=== Begin Enclosure ===
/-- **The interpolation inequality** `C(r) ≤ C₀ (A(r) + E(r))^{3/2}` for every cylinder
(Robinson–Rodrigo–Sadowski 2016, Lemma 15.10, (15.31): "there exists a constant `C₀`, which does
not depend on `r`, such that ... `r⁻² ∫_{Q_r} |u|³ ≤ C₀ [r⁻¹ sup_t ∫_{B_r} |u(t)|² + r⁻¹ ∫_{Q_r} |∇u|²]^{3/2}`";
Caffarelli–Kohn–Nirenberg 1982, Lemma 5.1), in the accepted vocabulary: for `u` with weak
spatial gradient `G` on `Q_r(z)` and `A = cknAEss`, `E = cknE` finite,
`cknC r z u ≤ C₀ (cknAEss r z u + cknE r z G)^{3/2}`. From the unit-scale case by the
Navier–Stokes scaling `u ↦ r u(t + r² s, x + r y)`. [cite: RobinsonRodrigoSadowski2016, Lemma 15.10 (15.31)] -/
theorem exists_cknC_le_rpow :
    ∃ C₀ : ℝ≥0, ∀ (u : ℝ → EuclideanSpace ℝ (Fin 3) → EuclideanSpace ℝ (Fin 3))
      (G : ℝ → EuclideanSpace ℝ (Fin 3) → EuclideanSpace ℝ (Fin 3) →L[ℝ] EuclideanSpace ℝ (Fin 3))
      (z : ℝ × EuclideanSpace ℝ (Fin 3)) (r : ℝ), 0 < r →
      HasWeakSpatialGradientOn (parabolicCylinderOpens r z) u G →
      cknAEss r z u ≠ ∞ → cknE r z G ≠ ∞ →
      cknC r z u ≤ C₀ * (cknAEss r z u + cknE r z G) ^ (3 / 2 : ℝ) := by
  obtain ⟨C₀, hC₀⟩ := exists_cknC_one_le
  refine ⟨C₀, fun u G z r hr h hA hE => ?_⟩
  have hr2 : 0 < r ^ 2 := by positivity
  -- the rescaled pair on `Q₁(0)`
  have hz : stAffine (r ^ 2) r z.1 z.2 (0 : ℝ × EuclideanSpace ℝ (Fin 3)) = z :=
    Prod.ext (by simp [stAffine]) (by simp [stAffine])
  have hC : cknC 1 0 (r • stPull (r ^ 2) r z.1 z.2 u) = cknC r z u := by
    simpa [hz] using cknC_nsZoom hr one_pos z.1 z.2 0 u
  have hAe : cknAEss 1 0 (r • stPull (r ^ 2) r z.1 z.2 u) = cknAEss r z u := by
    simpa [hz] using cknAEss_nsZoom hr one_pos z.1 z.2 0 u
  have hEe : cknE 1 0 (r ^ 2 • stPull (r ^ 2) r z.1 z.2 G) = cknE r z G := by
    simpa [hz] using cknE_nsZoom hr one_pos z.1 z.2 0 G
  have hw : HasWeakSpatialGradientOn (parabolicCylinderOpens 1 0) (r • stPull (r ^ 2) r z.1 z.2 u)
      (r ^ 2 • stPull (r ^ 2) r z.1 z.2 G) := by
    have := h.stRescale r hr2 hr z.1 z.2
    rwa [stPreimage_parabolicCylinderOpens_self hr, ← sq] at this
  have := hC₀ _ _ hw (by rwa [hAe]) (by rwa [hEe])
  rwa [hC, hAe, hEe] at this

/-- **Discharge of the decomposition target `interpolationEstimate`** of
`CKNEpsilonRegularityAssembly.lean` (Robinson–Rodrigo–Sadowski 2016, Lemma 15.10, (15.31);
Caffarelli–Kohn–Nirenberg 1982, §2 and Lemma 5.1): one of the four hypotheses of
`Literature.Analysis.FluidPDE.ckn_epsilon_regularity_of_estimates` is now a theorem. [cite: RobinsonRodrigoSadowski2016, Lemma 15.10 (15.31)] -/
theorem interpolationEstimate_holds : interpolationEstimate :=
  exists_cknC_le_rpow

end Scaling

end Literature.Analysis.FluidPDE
=== End Enclosure ===
» **Activity**
A complete answer lists each line of the data that holds the word "Kohn".

» **Problem solution**
Caffarelli–Kohn–Nirenberg 1982, Lemma 5.1), in the accepted vocabulary: for `u` with weak
Caffarelli–Kohn–Nirenberg 1982, §2 and Lemma 5.1): one of the four hypotheses of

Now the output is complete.